XI
Здесь, в окопе, все было совсем по-другому. К зверю Прохор Фомин всегда испытывал уважение и даже благоговейный трепет. Так батя воспитывал, и с самого детства до зрелых лет так в душе его установилось, на всю жизнь.
К врагу Фома испытывал ненависть и презрение. Когда политрук называл фашистов зверями, Прохор всегда принимался спорить, доказывал, что зверь – это тварь божья, такая же, как и человек, а фашисты – это чертова сила, и не звери они, и не люди. Одно слово – нелюди…
А политрук начинал его отчитывать за церковную пропаганду, что, мол, не пристало офицеру Красной Армии тварью человека обзывать, хоть и божьей. Это что же он своих товарищей, советских офицеров тоже тварями считает? И самого политрука за тварь держит? И чего этот капитан вязался к нему все время?

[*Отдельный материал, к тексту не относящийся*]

import Summits.BirchSwinnertonDyer.BirchSwinnertonDyer.Theorems.ManinLocalTwoThreeUDCGlue
import HarnessLib

/-!
# `q`-expansions valid high in the strip extend to the whole upper half-plane — glue for the C3 modular-form witness
(route `ManinLocalTwoThree`, crux C3 `ManinPrimeToThreeAtNine` stmt-BirchSwinnertonDyer-22968; cell bsd-f2-manin, C3 LEAD p1 gen 15;
`--supports stmt-BirchSwinnertonDyer-22968`)

The UDC line's modular-form witness (C3 skeleton v23 `stub_kummerCubeRootModularFormWitness`, MEMO-an §80.12 step (6)) must hand
an's `UDCKummerLine.UnboundedDenominatorsWeight k` a holomorphic `F : ℍ → ℂ` whose INTEGER `q`-series `Σ bₙ e^{2πiτn}` sums to `F τ`
for EVERY `τ ∈ ℍ`, while the analytic identification of the Kummer cube root (p2 g17, `KummerCubeRootDictionary.exists_hasSum_…`,
p727203/p727852) produces the series only for `Im τ > B`.  This file closes that gap once and for all (pure complex analysis):

* `periodic_comp_ofComplex_of_hasSum` — a holomorphic `f : ℍ → ℂ` given by a `q`-series for `Im τ > B` is `1`-periodic
  (identity theorem on the connected open upper half-plane);
* `isBoundedAtImInfty_of_hasSum` — such an `f` is bounded at `i∞` (geometric domination of the series);
* `hasSum_of_hasSum_of_lt_im` — the SAME series sums to `f τ` for every `τ ∈ ℍ` (Mathlib's `UpperHalfPlane.hasSum_qExpansion` for
  bare functions + uniqueness of the power series of the cusp function at `q = 0`);
* `hasSum_exp_of_hasSum_of_lt_im` — the same in the `Complex.exp (2π i τ n)` spelling of `UnboundedDenominatorsWeight`;
* `kummerCubeRootCongruenceOfBoundedOfUDC_of_modularFormWitness_of_lt_im` — hence the C3 glue
  `kummerCubeRootCongruenceOfBoundedOfUDC_of_modularFormWitness` (p727487) already follows from a witness whose integer `q`-expansion
  is only known for `Im τ > B` (the RELAXED witness law of skeleton v24).

HONEST FRAMING.  Glue only (folklore complex analysis); (AN2) itself, C3, Manin's conjecture and BSD are NOT proved here.  No definitions,
no sorry. [folklore]
-/

set_option autoImplicit false
-- lint-debt: the directory name repeats the summit name (sibling precedent `ManinLocalTwoThreeUDCGlue.lean`)
set_option linter.dupNamespace false

noncomputable section

open Complex Filter Function Metric Set UpperHalfPlane
open scoped Real Topology Manifold MatrixGroups ModularForm

namespace Summit.BirchSwinnertonDyer.BirchSwinnertonDyer.Theorems.ManinLocalTwoThree.QExpansionExtension

/-! ## §1 The parameter `q = e^{2πiτ}` -/

/-- `q(z + 1) = q(z)`. [folklore] -/
theorem qParam_add_one (z : ℂ) : Periodic.qParam 1 (z + 1) = Periodic.qParam 1 z := by
  simp only [Periodic.qParam, ofReal_one, div_one]
  rw [mul_add, Complex.exp_add, mul_one, exp_two_pi_mul_I, mul_one]

/-- `e^{2πiτn} = q(τ)ⁿ`. [folklore] -/
theorem exp_eq_qParam_pow (τ : ℂ) (n : ℕ) :
    Complex.exp (2 * Real.pi * Complex.I * τ * n) = Periodic.qParam 1 τ ^ n := by
  simp only [Periodic.qParam, ofReal_one, div_one]
  rw [← Complex.exp_nat_mul]
  ring_nf

/-- `‖q(τ)‖ = e^{−2π Im τ}` on `ℍ`. [folklore] -/
theorem norm_qParam_one (τ : ℍ) : ‖Periodic.qParam 1 (τ : ℂ)‖ = Real.exp (-(2 * Real.pi * τ.im)) := by
  rw [Periodic.norm_qParam, div_one, coe_im]
  ring_nf

variable {f : ℍ → ℂ} {c : ℕ → ℂ} {B : ℝ}

/-! ## §2 Periodicity by the identity theorem -/

/-- If `Σ cₘ q(τ)ᵐ` sums to `f τ` whenever `Im τ > B`, then `f (τ + 1) = f τ` for those `τ`. [folklore] -/
theorem apply_eq_of_hasSum_of_lt_im (hs : ∀ τ : ℍ, B < τ.im → HasSum (fun m ↦ c m * Periodic.qParam 1 (τ : ℂ) ^ m) (f τ))
    {z : ℂ} (hz : 0 < z.im) (hB : B < z.im) :
    f ⟨z + 1, by simpa using hz⟩ = f ⟨z, hz⟩ := by
  have h1 := hs ⟨z + 1, by simpa using hz⟩ (by simpa using hB)
  have h2 := hs ⟨z, hz⟩ hB
  have h1' : HasSum (fun m ↦ c m * Periodic.qParam 1 z ^ m) (f ⟨z + 1, by simpa using hz⟩) := by
    convert h1 using 2 with m
    simp [qParam_add_one]
  exact h1'.unique (by simpa using h2)

/-- **Periodicity.**  A holomorphic `f : ℍ → ℂ` given by a `q`-series for `Im τ > B` satisfies `f(z + 1) = f(z)` on all of `ℍ`
(extended to `ℂ` by Mathlib's `ofComplex` junk value below the real axis). [folklore] -/
theorem periodic_comp_ofComplex_of_hasSum (hf : MDifferentiable 𝓘(ℂ) 𝓘(ℂ) f)
    (hs : ∀ τ : ℍ, B < τ.im → HasSum (fun m ↦ c m * Periodic.qParam 1 (τ : ℂ) ^ m) (f τ)) :
    Periodic (f ∘ ofComplex) 1 := by
  -- the two holomorphic functions `F` and `F(· + 1)` on the open upper half-plane agree high up, hence everywhere
  set F : ℂ → ℂ := f ∘ ofComplex with hFdef
  have hF : DifferentiableOn ℂ F upperHalfPlaneSet := UpperHalfPlane.mdifferentiable_iff.mp hf
  have hmaps : MapsTo (fun z : ℂ ↦ z + 1) upperHalfPlaneSet upperHalfPlaneSet := fun z hz ↦ by
    simpa [upperHalfPlaneSet] using hz
  have hG : DifferentiableOn ℂ (fun z ↦ F (z + 1)) upperHalfPlaneSet :=
    hF.comp ((differentiable_id.add_const (1 : ℂ)).differentiableOn) hmaps
  have hFan : AnalyticOnNhd ℂ F upperHalfPlaneSet := hF.analyticOnNhd isOpen_upperHalfPlaneSet
  have hGan : AnalyticOnNhd ℂ (fun z ↦ F (z + 1)) upperHalfPlaneSet := hG.analyticOnNhd isOpen_upperHalfPlaneSet
  have hconn : IsPreconnected upperHalfPlaneSet := (convex_halfSpace_im_gt 0).isPreconnected
  set z₀ : ℂ := (max B 0 + 1 : ℝ) * Complex.I with hz₀def
  have hz₀im : z₀.im = max B 0 + 1 := by simp [hz₀def]
  have hz₀ : z₀ ∈ upperHalfPlaneSet := by
    show 0 < z₀.im
    rw [hz₀im]; positivity
  have hev : F =ᶠ[𝓝 z₀] fun z ↦ F (z + 1) := by
    have hopen : IsOpen {z : ℂ | max B 0 < z.im} := isOpen_lt continuous_const Complex.continuous_im
    have hmem : z₀ ∈ {z : ℂ | max B 0 < z.im} := by
      show max B 0 < z₀.im
      rw [hz₀im]; linarith
    filter_upwards [hopen.mem_nhds hmem] with z hz
    have hz0 : 0 < z.im := lt_of_le_of_lt (le_max_right B 0) hz
    have hzB : B < z.im := lt_of_le_of_lt (le_max_left B 0) hz
    have hz1 : 0 < (z + 1).im := by simpa using hz0
    simp only [hFdef, Function.comp_apply, ofComplex_apply_of_im_pos hz0, ofComplex_apply_of_im_pos hz1]
    exact (apply_eq_of_hasSum_of_lt_im hs hz0 hzB).symm
  have hEq := hFan.eqOn_of_preconnected_of_eventuallyEq hGan hconn hz₀ hev
  intro w
  by_cases hw : 0 < w.im
  · exact (hEq hw).symm
  · have hw : w.im ≤ 0 := not_lt.mp hw
    have hw1 : (w + 1).im ≤ 0 := by simpa using hw
    simp only [hFdef]
    exact comp_ofComplex_of_im_le_zero f (w + 1) w hw1 hw

/-! ## §3 Boundedness at `i∞` -/

/-- **Boundedness at `i∞`** of a function given by a `q`-series for `Im τ > B`. [folklore] -/
theorem isBoundedAtImInfty_of_hasSum
    (hs : ∀ τ : ℍ, B < τ.im → HasSum (fun m ↦ c m * Periodic.qParam 1 (τ : ℂ) ^ m) (f τ)) :
    IsBoundedAtImInfty f := by
  -- a point `τ₁ = iB₁` with `B < B₁`: the series converges there, so its terms are bounded
  set B₁ : ℝ := max B 0 + 1 with hB₁
  have hB₁pos : 0 < B₁ := by rw [hB₁]; positivity
  have hBB₁ : B < B₁ := by rw [hB₁]; linarith [le_max_left B 0]
  let τ₁ : ℍ := ⟨(B₁ : ℂ) * Complex.I, by simpa using hB₁pos⟩
  have hτ₁im : τ₁.im = B₁ := by simp [τ₁, UpperHalfPlane.im]
  set r₁ : ℝ := ‖Periodic.qParam 1 (τ₁ : ℂ)‖ with hr₁
  have hr₁eq : r₁ = Real.exp (-(2 * Real.pi * B₁)) := by rw [hr₁, norm_qParam_one, hτ₁im]
  have hr₁pos : 0 < r₁ := by rw [hr₁eq]; exact Real.exp_pos _
  have hlim := (hs τ₁ (by rw [hτ₁im]; exact hBB₁)).summable.tendsto_atTop_zero.norm
  obtain ⟨M, hM⟩ := hlim.bddAbove_range
  have hMb : ∀ m, ‖c m‖ * r₁ ^ m ≤ M := fun m ↦ by
    have := hM ⟨m, rfl⟩
    simpa [norm_mul, norm_pow, hr₁] using this
  have hM0 : 0 ≤ M := le_trans (by positivity) (hMb 0)
  -- for `Im τ ≥ B₁ + 1` the terms are dominated by `M e^{-2πm}`
  set ρ : ℝ := Real.exp (-(2 * Real.pi)) with hρ
  have hρpos : 0 < ρ := Real.exp_pos _
  have hρlt : ρ < 1 := by rw [hρ]; exact Real.exp_lt_one_iff.mpr (by linarith [Real.pi_pos])
  rw [isBoundedAtImInfty_iff]
  refine ⟨M * (1 - ρ)⁻¹, B₁ + 1, fun τ hτ ↦ ?_⟩
  have hτB : B < τ.im := by linarith
  have hq : ‖Periodic.qParam 1 (τ : ℂ)‖ ≤ r₁ * ρ := by
    rw [norm_qParam_one, hr₁eq, hρ, ← Real.exp_add]
    exact Real.exp_le_exp.mpr (by nlinarith [Real.pi_pos])
  have hterm : ∀ m, ‖c m * Periodic.qParam 1 (τ : ℂ) ^ m‖ ≤ M * ρ ^ m := fun m ↦ by
    rw [norm_mul, norm_pow]
    calc ‖c m‖ * ‖Periodic.qParam 1 (τ : ℂ)‖ ^ m ≤ ‖c m‖ * (r₁ * ρ) ^ m := by
          gcongr
      _ = ‖c m‖ * r₁ ^ m * ρ ^ m := by rw [mul_pow]; ring
      _ ≤ M * ρ ^ m := by gcongr; exact hMb m
  have hgeom : HasSum (fun m : ℕ ↦ M * ρ ^ m) (M * (1 - ρ)⁻¹) :=
    (hasSum_geometric_of_lt_one hρpos.le hρlt).mul_left M
  exact (hs τ hτB).norm_le_of_bounded hgeom hterm

/-! ## §4 The series sums to `f` on all of `ℍ` -/

/-- The cusp function takes the value of the series at every `q ≠ 0` with `‖q‖ < e^{−2π·max(B,0)}`. [folklore] -/
theorem hasSum_cuspFunction_of_norm_lt
    (hs : ∀ τ : ℍ, B < τ.im → HasSum (fun m ↦ c m * Periodic.qParam 1 (τ : ℂ) ^ m) (f τ))
    {q : ℂ} (hq : ‖q‖ < Real.exp (-(2 * Real.pi * max B 0))) (hq0 : q ≠ 0) :
    HasSum (fun m ↦ c m * q ^ m) (cuspFunction 1 f q) := by
  have hq1 : ‖q‖ < 1 := lt_of_lt_of_le hq (Real.exp_le_one_iff.mpr (by
    have := le_max_right B 0; nlinarith [Real.pi_pos]))
  have him := Periodic.im_invQParam_pos_of_norm_lt_one one_pos hq1 hq0
  let τ : ℍ := ⟨Periodic.invQParam 1 q, him⟩
  have hτim : τ.im = -1 / (2 * Real.pi) * Real.log ‖q‖ := by
    simp [τ, UpperHalfPlane.im, Periodic.im_invQParam]
  have hτB : B < τ.im := by
    have hlog : Real.log ‖q‖ < -(2 * Real.pi * max B 0) := by
      rw [← Real.log_exp (-(2 * Real.pi * max B 0))]
      exact Real.log_lt_log (norm_pos_iff.mpr hq0) hq
    have h1 : max B 0 < τ.im := by
      rw [hτim]
      have hπ : 0 < 2 * Real.pi := by positivity
      rw [show -1 / (2 * Real.pi) * Real.log ‖q‖ = -Real.log ‖q‖ / (2 * Real.pi) by ring, lt_div_iff₀ hπ]
      linarith
    exact lt_of_le_of_lt (le_max_left B 0) h1
  have hval : cuspFunction 1 f q = f τ := by
    have := Periodic.cuspFunction_eq_of_nonzero 1 (f ∘ ofComplex) hq0
    simpa [UpperHalfPlane.cuspFunction, Function.comp_apply, ofComplex_apply_of_im_pos him] using this
  have hqq : Periodic.qParam 1 (τ : ℂ) = q := by
    simpa [τ] using Periodic.qParam_right_inv one_ne_zero hq0
  rw [hval]
  simpa [hqq] using hs τ hτB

Невзлюбил этот работник идеологического фронта Прохора за сибирское свободолюбие и таежную прямоту. Эх, быть бы сдержаннее, не было бы потом рапорта от политрука в вышестоящие органы по поводу рукоприкладства в отношении старшего по званию…
Передернув затвор, Фомин, быстро-быстро отталкиваясь локтями и подошвами сапог от земли, направился к следующей огневой позиции. Менять их следовало как можно чаще, чтобы вражеские пулеметы не пристрелялись. Фома по опыту знал, что в танке у пулеметчика обзор лучше, так как находится он выше и легко по дымку или выбросу огня можно стреляющего засечь.
В подтверждение его мыслей только что оставленную позицию взрыл хлесткий удар. Словно щелкнули тугой стальной плетью, подняв ворох земли, иголок и древесных щепок.